CDC COVID-19 case reporting delays

One of the challenges of modelling and responding to pandemics is real-time, reliable case data. Here, I quantify and visualize the magnitude of reporting delays of COVID-19.

Motivation

COVID-19 case counts are notoriously difficult to ascertain, largely due to the extensively documented testing bottlenecks. Largely for that reason, the prominent models for when the US will “flatten the curve”, such as the IHME model focus on deaths, which are more consistently reported. However, I wanted to interrogate the CDC case data to answer a few key questions:
1) What is the reporting delay of COVID-19 cases?
2) How many cases did the US have in March, and when will we know that total?

Data

The CDC website charts cases by onset, stating that cases in the last 11 days are not fully reported.

The CDC updates this chart every weekday. For the last 1-2 weeks, I’ve been scraping the raw json data from this chart. I saved this data, along with all processing & analysis code, in this Github repo.
For this analysis, I used data files through April 9.

Analysis

First, I recreated the CDC plot from April 2, and overlaid it with the data from a week later (April 7).

Indeed, there are many cases reported that were contracted well before the CDC’s 11 day reporting window.

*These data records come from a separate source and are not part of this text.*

import Literature.Barriers.CriticalPhenomena.GaussianDominationRouteImprovement
import Mathlib.Algebra.Order.ToIntervalMod
import HarnessLib

/-!
# Towards `HaraSlade1990_infraredBound_holds`, IV: Slade's trigonometric lemma (HvdH Lemma 8.2),
# a Cauchy–Schwarz inequality for lattice sums, and reduction of momenta to the Brillouin zone

Sibling proof file of `GaussianDominationRoute{Bootstrap,Continuity,Improvement}.lean` (barrier
catalogue `Literature/Barriers/CriticalPhenomena/`): tools for the derivation of
`HvdH2017_lemma812` (the `f₃`-improvement) from `HvdH2017_prop83`.

* **Lemma 8.2** (Slade [246, Lemma 5.7]; HvdH (8.2.19)–(8.2.30)): for a summable `a : ℤ^d → ℝ`
  with `â = cosFT a` and `Â = 1/(1 - â)` positive at `l`, `l ± k`,
  `|Δ_k Â(l)| ≤ (Â(l-k) + Â(l+k)) Â(l) Bₐ(k) + 8 Â(l-k)Â(l)Â(l+k) Bₐ(l) Bₐ(k)` with
  `Bₐ(m) = |â|(0) - |â|(m) = Σ_x [1 - cos(m·x)] |a(x)|` (`slade_lemma82`). With the cosine
  transform the symmetry hypothesis `a(x) = a(-x)` of the printed lemma is not needed: the
  identities `â^{cos}(l,k) = [â(l-k) + â(l+k)]/2`, `â^{sin}(l,k) = [â(l-k) - â(l+k)]/2`
  ((8.2.22)–(8.2.23)) hold for every summable `a`, so `Δ_k Â(l)` is a rational function of
  `â(l), â(l±k)` ((8.2.25)–(8.2.28), `secondDiff_inv_one_sub`), and the two bounds (8.2.29)
  (`abs_cosFT_sub_cosCos_le`) and (8.2.30) (`sinSin_sq_le`) finish the proof;
* the **Cauchy–Schwarz inequality for weighted lattice sums** `(Σ w|u||v|)² ≤ (Σ w u²)(Σ w v²)`
  (`tsum_mul_abs_mul_abs_le`), used in (8.2.30);
* **reduction to the Brillouin zone**: every momentum `m ∈ ℝ^d` has a representative
  `m' ∈ [-π,π]^d` with `cos(m'·x) = cos(m·x)` for all `x ∈ ℤ^d` and `cos(m'ⱼ) = cos(mⱼ)`
  (`exists_mem_cube_cos_kdot_eq`), so `cosFT f`, `τ̂_p`, `D̂` take at `m` values taken on the
  cube (`exists_mem_cube_cosFT_eq`); in particular the bootstrap bound
  `τ̂_p(m)/Ĉ_{λ_p}(m) ≤ f₂(p)` holds for all `m` (`tauHat_div_Chat_le_bootF2`).

## References

* M. Heydenreich, R. van der Hofstad, *Progress in High-Dimensional Percolation and Random
  Graphs* (Springer 2017), Lemma 8.2 and (8.2.19)–(8.2.30).
* G. Slade, *The Lace Expansion and its Applications*, LNM 1879 (2006), Lemma 5.7.
-/

noncomputable section
import Summits.MatrixMultiplication.MatrixMultiplication.Theorems.AbelianSTPPCensusShapeCertVQSemantics

/-!
# Abelian STPP census — soundness of `ShapeCertVQ` (part 2a: the static data is correct — kernel evaluations, first slices)

Cell mm-stpp, rung F-M1; successor kernel item VQ-CERT in support of the closed crux item stmt-MatrixMultiplication-19191; seat
mm-stpp-vp-p2 (gen 1).  Kernel evaluations (`decide +kernel`, no `native_decide`) certifying the data files `…ShapeCertVQData` /
`…ShapeCertVQCandA/B/C`: the gain table inequality `V⁵·10³⁶ ≤ gainQ(V)⁶` (`V ≤ 512`) and the table/listing checks `allOKQ` over the
universe slices `a ≤ 5` of order `489` (the thin shapes — most of the 9319).  The remaining slices, the monotonicity checks and every
consequence used by the search are in `…ShapeCertVQTables`.  Split only to bound the kernel time of one file.
-/

set_option linter.dupNamespace false -- `MatrixMultiplication.MatrixMultiplication` (summit = problem, D-0017)
set_option autoImplicit false

namespace Summit.MatrixMultiplication.MatrixMultiplication.Theorems.ShapeCertVQ

open ShapeCert ShapeCertVP

section kernel_checks
/-! ### Kernel evaluations -/

/-- the gain table inequality `V⁵ · 10³⁶ ≤ gainQ(V)⁶` for `V ≤ 512` -/
theorem gainQ_pow_le : ∀ V ≤ 512, V ^ 5 * 1000000 ^ 6 ≤ gainQ V ^ 6 := by decide +kernel

/-- data checks, universe slice `a = 1` -/
theorem allOKQ_s0 : ((univ0Q 489 0 1).all allOKQ) = true := by decide +kernel
/-- data checks, universe slice `a = 2` -/
theorem allOKQ_s1 : ((univ0Q 489 1 1).all allOKQ) = true := by decide +kernel
/-- data checks, universe slice `a = 3` -/
theorem allOKQ_s2 : ((univ0Q 489 2 1).all allOKQ) = true := by decide +kernel
/-- data checks, universe slice `a ∈ {4, 5}` -/
theorem allOKQ_s3 : ((univ0Q 489 3 2).all allOKQ) = true := by decide +kernel

end kernel_checks

end Summit.MatrixMultiplication.MatrixMultiplication.Theorems.ShapeCertVQ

Using the cases added to this chart the week of April 5-9, I derived the distribution of case-level reporting delays. The median delay is 11 days, with many reported 2-3 weeks after illness.

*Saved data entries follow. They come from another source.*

/-!
# Route ClusterCompleteness · crux `OmegaLimitMultiKerr` — the EXACT nondegeneracy margin
# `√(1 + h²) − h` of a null rank-one deformation of `η`; the sharp at-rest anchor threshold

Structure lemmas for the crux stmt-FinalStateConjecture-14664
(`ClusterCompleteness.OmegaLimitMultiKerr`), line `Sketch`, lead gen 4, registered stub
`quarter_mul_norm_le_norm_kerrBilin` (closed form).

The recur-disjunct of the crux anchors every hole chart at all late times by
`‖Ψ^* 𝐠(x) − g_{M,a,Λ,c}(x)‖ ≤ 1/4` (operator norm, Euclidean coordinates of `E4`); this certifies
nondegeneracy of the chart metric at `x` when the MARGIN of `B = g_{M,a,Λ,c}(x)` — the best `m`
with `m‖v‖ ≤ ‖B(v, ·)‖` — exceeds `1/4` (`isInvertible_add_of_norm_lt_margin`, `…LimitIsMetric`;
crude margin `(‖Λ‖²(1 + 4|H|))⁻¹` in `SublinearIsFree.Slaving`, at-rest soundness for
`a² ≤ (8/9)M²` in `…RestAnchor`, a boosted witness with margin `≤ 1/8` in `…AnchorMargin`). Here
the margin is computed EXACTLY. For `B(v, w) = η(v, w) + h ℓ(v)ℓ(w)`, `ℓ = η(n, ·)`, `n` `η`-NULL,
`h ≥ 0`, the Gram matrix in an orthonormal basis `(e₀, ℓ⃗/|ℓ⃗|, ⊥, ⊥)` is
`[[−1 + h', h'], [h', 1 + h']] ⊕ 1₂`, `h' = h(n⁰)²`, eigenvalues `h' ± √(1 + h'²), 1, 1`: the
margin is `μ(h') = √(1 + h'²) − h'` (`mul_norm_le_norm_of_nullRankOne`, testing `B(v, ·)` on its
Riesz vector; sharp by an explicit eigenvector, `exists_norm_le_mul_norm_of_nullRankOne`); `μ` is
antitone (`sqrt_one_add_sq_sub_le`), `μ(h') > 1/4 ⇔ h' < 15/8`. Consequences:
* KERR AT REST: the margin of `g_{M,a}(y) = η + 2Hℓ ⊗ ℓ` is exactly `μ(2H(y))` wherever `r > 0`,
  `0 ≤ M` (`mul_norm_le_norm_kerrBilin`, `exists_norm_kerrBilin_le_mul_norm`), `≥ μ(2M/r)`;
* `quarter_mul_norm_le_norm_kerrBilin` (MAIN, registered): for `0 < M`, `a² < (224/225)M²` and
  `x ∈ Kerr.exterior M a`, `(1/4)‖v‖ ≤ ‖g_{M,a}(x)(v, ·)‖` (`r > r₊ > 16M/15`, `2H ≤ 2M/r < 15/8`);
  the margin is even `> 1/4`, so `G + g_{M,a}(x)` is invertible for all `‖G‖ ≤ 1/4`
  (`isInvertible_add_kerrBilin_of_norm_le_quarter_of_sq_lt`) — sharpens `…RestAnchor`'s
  `a² ≤ (8/9)M²` to the optimal `a² < (224/225)M²` (`|a| < 0.9978M`);
* `exists_norm_kerrBilin_lt_quarter_mul_norm`: for `(224/225)M² < a² < M²` some exterior
  (equatorial, near-horizon) `x` and `v ≠ 0` have `‖g_{M,a}(x)(v, ·)‖ < (1/4)‖v‖` — even AT REST
  near-extremal frame dragging defeats the absolute `1/4` anchor (cf. `…AnchorMargin`);
* BOOSTED: the margin of `g_{M,a,Λ,c}(x)` is exactly `μ(2H(y)D²)`, `y = Λ⁻¹(x − c)`,
  `D = ℓ_y(Λ⁻¹e₀) = −(Λℓ♯)⁰` the Doppler factor (`mul_norm_le_norm_boostedKerrBilin_exact`,
  `exists_norm_boostedKerrBilin_le_mul_norm`): the `1/4` anchor is sound at `x` iff
  `2H(y)D² < 15/8` — at the Schwarzschild horizon iff `D² < 15/8`, i.e. recession speed `β < 7/23`.

Everything is proved; Mathlib + landed `Literature` / `Theorems` files only, no definitions.
References: Kerr–Schild 1965, §2–§3 [KerrSchild1965]; O'Neill 1983, Ch. 3, Ch. 9 [ONeill1983]. -/

-- every `Summit.FinalStateConjecture.FinalStateConjecture.…` name repeats the summit = sub-problem segment (D-0017 layout)
set_option linter.dupNamespace false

Finally, I used the cumulative distribution of reporting delay to calculate the proportion of cases each day of March that are still unreported (assuming constant reporting delay - I hope verify this in subsequent analyses).

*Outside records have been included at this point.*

import Mathlib
import HarnessLib
import Summits.HubbardSuperconductivity.HubbardSuperconductivity.Theorems.KLProgrammeC4aFoldBoxLawRows
import Summits.HubbardSuperconductivity.HubbardSuperconductivity.Theorems.KLProgrammeC4aFoldBoxPreLawAllLevelsMiddle

/-!
# Route `KLProgramme` — crux C4a, S3 brick (B4) «(U1)-M-LAW» part 4 (6-M): the cover theorem's three law rows `hFlaw ∧ hpre ∧ hpost` for a near-caustic box with the
# COMPARABLE-LEVELS kernel piece — sibling of `…C4aFoldBoxLawRowsPrimed.foldBox_law_rows'` with `hpre` from `…C4aFoldBoxPreLawAllLevelsMiddle` (5i-M); the two-sided
# law (`hFlaw`) and the post law (`hpost`) carry no support row and are the unprimed theorems verbatim

Cell `gate-hubbard-kl`, seat hubbard-kl-k3c3-p3 (g34; row «implicit-function / monotonicity route for μ(n)»).  Located brick for the (C)-closer lane / the (M4)
assembly of the umklapp first-order ϑ-layer (stub (C) `stub_twoLeg_curvature` of `KLRegimeEngineV17F2`, stmt-HubbardSuperconductivity-20437), memo
HOME/hubbard-kl-k3c3-p3/U1-CAUSTIC-SUP.md §17.  Binders: `foldBox_law_rows'`'s with `qs ↦ qc (≥ 4)`, `hsupp ↦ (hcomp, hKopp)`, `hflat ↦ hflatB` (band form), `+ hCt`;
constants of the `hpre`/`hpost` rows: `A₁ = X₀A_fl + WX₀C_t + 5WX₀M_ρ + 32WX₀`, `A₂ = 32C³WX₀(K₂/(Dt−2A))msD₁`, `A₃ = 16C³WX₀(K₂/(Dt−2A))C₀ + 128C³WX₀K₂/(Dt−2A)² + 16C²W·XL + X₀B_fl`,
`C = q_c + 3/2`.  Generated from the tree text of `…LawRowsPrimed` by whitespace-robust substitution (HOME/hubbard-kl-k3c3-p3/g34/gen_6M.py).
* **`foldBox_law_rows_middle`** (HEADLINE).
Sizes binder shape + `FrameOK`/`GeomConstants`; nothing asserts (C), K3 or superconductivity.
References: FST II CPAM 51 (1998) §3 [cite: FeldmanSalmhoferTrubowitz1998]; Salmhofer 1999 §4.5.3 [cite: Salmhofer1999].
-/

noncomputable section

namespace Summit.HubbardSuperconductivity.HubbardSuperconductivity.Theorems.C4a

set_option linter.dupNamespace false -- summit = problem name (single-conjunct summit), D-0017

open Real Set MeasureTheory intervalIntegral
open Literature.MathematicalPhysics.QuantumLattice Literature.MathematicalPhysics.QuantumLattice.BandSectorCounting
open Literature.MathematicalPhysics.QuantumLattice.FermiRG
open Summit.HubbardSuperconductivity.HubbardSuperconductivity.Theorems.KLRegimeSplit
open Summit.HubbardSuperconductivity.HubbardSuperconductivity.Theorems.DispersionFlow
open Summit.HubbardSuperconductivity.HubbardSuperconductivity.Theorems.PerturbedFermiCurve

section Sizes
import Literature.Probability.Percolation.AnchoredIsoperimetricProfile
import HarnessLib

/-!
# The isoperimetric profile of the supercritical infinite cluster inside a box (Pete 2008)

Topic `Literature/Probability/Percolation`. A NAMED FACT (D-0014), vendored as printed, from

* [Pete2008] G. Pete, *A note on percolation on `ℤ^d`: isoperimetric profile via exponential cluster
  repulsion*, Electron. Commun. Probab. **13** (2008) 377–392, doi:10.1214/ecp.v13-1390 =
  arXiv:math/0702474 (held text read this session: §1, Theorem 1.2 and Corollary 1.3, pp. 3–4 of
  the arXiv version).

**Corollary 1.3 as printed.** "For all `p > p_c(ℤ^d)` there exist `c₃(d,p) > 0`, `α(d,p) > 0` and
(for almost all percolation configurations `ω`) an integer `N(ω)` such that for all `n > N(ω)`, all
connected subsets `S ⊆ 𝒞_∞ ∩ [-n,n]^d` with size `|S| ≥ c₃ (log n)^{d/(d-1)}` have
`|∂_{𝒞_∞} S| ≥ α |S|^{1-1/d}`." (Standing assumptions of the paper: bond percolation on `ℤ^d`,
`d ≥ 2`, `p > p_c(ℤ^d)`; `𝒞_∞` the (a.s. unique) infinite cluster; `∂_𝒞 S = E_𝒞(S, 𝒞 ∖ S)` the
edge boundary of `S` INSIDE the cluster graph `𝒞`, i.e. the OPEN edges with exactly one endpoint in
`S`.) It is deduced there from Theorem 1.2 (`P_p(∃ S connected, o ∈ S ⊂ 𝒞, M ≤ |S| < ∞,
|∂⁺_𝒞 S| ≤ α|S|^{1-1/d}) ≤ exp(-c₂ M^{1-1/d})`) by Borel–Cantelli; earlier in-box isoperimetry of
the supercritical cluster: Mathieu–Remy (Ann. Probab. 32 (2004)), Benjamini–Mossel (2003),
Barlow (2004), Berger–Biskup–Hoffman–Kozma (AIHP 44 (2008)) — all for `p > p_c` via
Grimmett–Marstrand / Kesten–Zhang coarse graining (nothing is known at a hypothetically percolating
`p_c`).

## Rendering

* `[-n,n]^d` is the tree's `LatticeModels.box d n` (`mem_box : x ∈ box d n ↔ ∀ i, -n ≤ x i ≤ n`).
* "`S ⊆ 𝒞_∞`": every `x ∈ S` lies in an infinite open cluster, `ω ∈ percolatesAt x`
  (for `p > p_c` the infinite cluster is a.s. unique, so this is the printed hypothesis a.s.).
* "connected" is connectedness in the cluster graph, whose edges are the OPEN edges: every two
  points of `S` are joined by an open path inside `S`, `ω ∈ openConnIn ↑S x y` (this is the notion
  the isoperimetry of the graph `𝒞_∞` refers to; it is implied by, hence at most as strong a
  requirement as, any reading that would only ask lattice-connectedness — the fact errs on the safe
  side).
* `|∂_{𝒞_∞} S|` is the tree's `openEdgeBoundaryCard d ω S` (open edges of `ℤ^d` with exactly one
  endpoint in `S`; the other endpoint is then automatically in `𝒞_∞`), from
  `AnchoredIsoperimetricProfile.lean` (Cerf–Dembin's `∂_{C(0)} H`, same currency).
* `(log n)^{d/(d-1)}` and `|S|^{1-1/d}` are real powers `Real.rpow`; "almost all `ω` … an integer
  `N(ω)` … for all `n > N(ω)`" is `∀ᵐ ω, ∃ N, ∀ n > N`.

Grounds, for `p > p_c(ℤ³)` ONLY, the cut cruxes of route
`Summit.CriticalPhenomena.PercolationContinuityZ3.Theses.PercFoamCut`: `MacroCutQuadratic`
(balanced parts of `𝒞_∞ ∩ Λ_n` cost `≥ c n²` open edges) and a fortiori `MacroCutLog` — decompose a
balanced part `A` into its open-connected components `J_i`; `Σ_i |∂ J_i| = |∂ A|` (no open edge joins
two components), components with `|J_i| ≥ c₃ (log n)^{3/2}` give `Σ |J_i|^{2/3} ≥ (Σ |J_i|)^{2/3}`,
the others contribute `≥ 1` each — exactly as Kesten–Zhang (`Grimmett1999_thm_8_65`, PROVED in tree)
grounds `FiniteClusterVolumeTail` for `p > p_c`. The content of those items is the hypothetical
percolating `p = p_c`, which no printed theorem reaches.

## References

* G. Pete, Electron. Commun. Probab. 13 (2008) 377–392, Corollary 1.3 (and Theorem 1.2).
  [cite: Pete2008, Cor. 1.3]
-/

noncomputable section

namespace Literature.Probability.Percolation

open MeasureTheory Filter LatticeModels
open scoped Topology

/-- **Pete 2008, Corollary 1.3 (isoperimetric profile of the supercritical infinite cluster in a
box), as printed:** "For all `p > p_c(ℤ^d)` there exist `c₃(d,p) > 0`, `α(d,p) > 0` and (for almost
all percolation configurations `ω`) an integer `N(ω)` such that for all `n > N(ω)`, all connected
subsets `S ⊆ 𝒞_∞ ∩ [-n,n]^d` with size `|S| ≥ c₃ (log n)^{d/(d-1)}` have
`|∂_{𝒞_∞} S| ≥ α |S|^{1-1/d}`" (bond percolation on `ℤ^d`, `d ≥ 2`; `∂_{𝒞_∞} S` = open edges with
exactly one endpoint in `S`; "connected" = connected through open edges inside `S`; `S ⊆ 𝒞_∞` = every
point of `S` percolates). Grounds `…Theses.PercFoamCut.MacroCutQuadratic` / `.MacroCutLog` for
`p > p_c(ℤ³)` only (component decomposition + subadditivity of `t ↦ t^{2/3}`); their content is the
case `p = p_c`. [cite: Pete2008, Cor. 1.3] -/
def Pete2008_cor13 : Prop :=
  ∀ d : ℕ, 2 ≤ d → ∀ p : unitInterval, criticalProb (zdGraph d) (0 : Site d) < (p : ℝ) →
    ∃ c₃ α : ℝ, 0 < c₃ ∧ 0 < α ∧
      ∀ᵐ ω ∂(bondPercolation (zdGraph d) p), ∃ N : ℕ, ∀ n : ℕ, N < n →
        ∀ S : Finset (Site d), S ⊆ box d n →
          (∀ x ∈ S, ω ∈ percolatesAt x) →
          (∀ x ∈ S, ∀ y ∈ S, ω ∈ openConnIn (↑S : Set (Site d)) x y) →
          c₃ * Real.log (n : ℝ) ^ ((d : ℝ) / ((d : ℝ) - 1)) ≤ (S.card : ℝ) →
          α * (S.card : ℝ) ^ (1 - 1 / (d : ℝ)) ≤ (openEdgeBoundaryCard d ω S : ℝ)

/-- **The case `d = 3`** of `Pete2008_cor13`, exponents written `3/2` and `2/3`: for `p > p_c(ℤ³)`
there are `c₃, α > 0` such that a.s. eventually in `n` every open-connected `S ⊆ 𝒞_∞ ∩ [-n,n]³` with
`|S| ≥ c₃ (log n)^{3/2}` has at least `α |S|^{2/3}` open boundary edges. [cite: Pete2008, Cor. 1.3] -/
theorem Pete2008_cor13.z3 (h : Pete2008_cor13) (p : unitInterval)
    (hp : criticalProb (zdGraph 3) (0 : Site 3) < (p : ℝ)) :
    ∃ c₃ α : ℝ, 0 < c₃ ∧ 0 < α ∧
      ∀ᵐ ω ∂(bondPercolation (zdGraph 3) p), ∃ N : ℕ, ∀ n : ℕ, N < n →
        ∀ S : Finset (Site 3), S ⊆ box 3 n →
          (∀ x ∈ S, ω ∈ percolatesAt x) →
          (∀ x ∈ S, ∀ y ∈ S, ω ∈ openConnIn (↑S : Set (Site 3)) x y) →
          c₃ * Real.log (n : ℝ) ^ ((3 : ℝ) / 2) ≤ (S.card : ℝ) →
          α * (S.card : ℝ) ^ ((2 : ℝ) / 3) ≤ (openEdgeBoundaryCard 3 ω S : ℝ) := by
  obtain ⟨c₃, α, hc, hα, hae⟩ := h 3 (by norm_num) p hp
  refine ⟨c₃, α, hc, hα, ?_⟩
  filter_upwards [hae] with ω hω
  obtain ⟨N, hN⟩ := hω
  refine ⟨N, fun n hn S hS hperc hconn hsize => ?_⟩
  have h1 : ((3 : ℕ) : ℝ) / (((3 : ℕ) : ℝ) - 1) = (3 : ℝ) / 2 := by norm_num
  have h2 : (1 : ℝ) - 1 / ((3 : ℕ) : ℝ) = (2 : ℝ) / 3 := by norm_num
  have := hN n hn S hS hperc hconn (by rw [h1]; exact hsize)
  rw [h2] at this
  exact this

end Literature.Probability.Percolation

end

If these trends hold, I estimate that the CDC will eventually report 316,693 cases. Only 52,929 (17%) of these were reported by April 1, and 97,335 (31%) will be reported after April 9.

Conclusions

I showed these results by some leading experts (and former colleagues) at the Institute for Health Metrics. They agreed it is a compelling display of the magnitude of data inconsistency, and confirmed that these delays are well-known to those in the field.
I plan to continue scraping this data, to keep an eye on trends in reporting delays, which might help identify inflection points in the infection curve.
Lastly, it’s worth noting that state and local data is often more thoroughly reported than national CDC data. For example, see Colorado Department of Public Health & Environment’s website.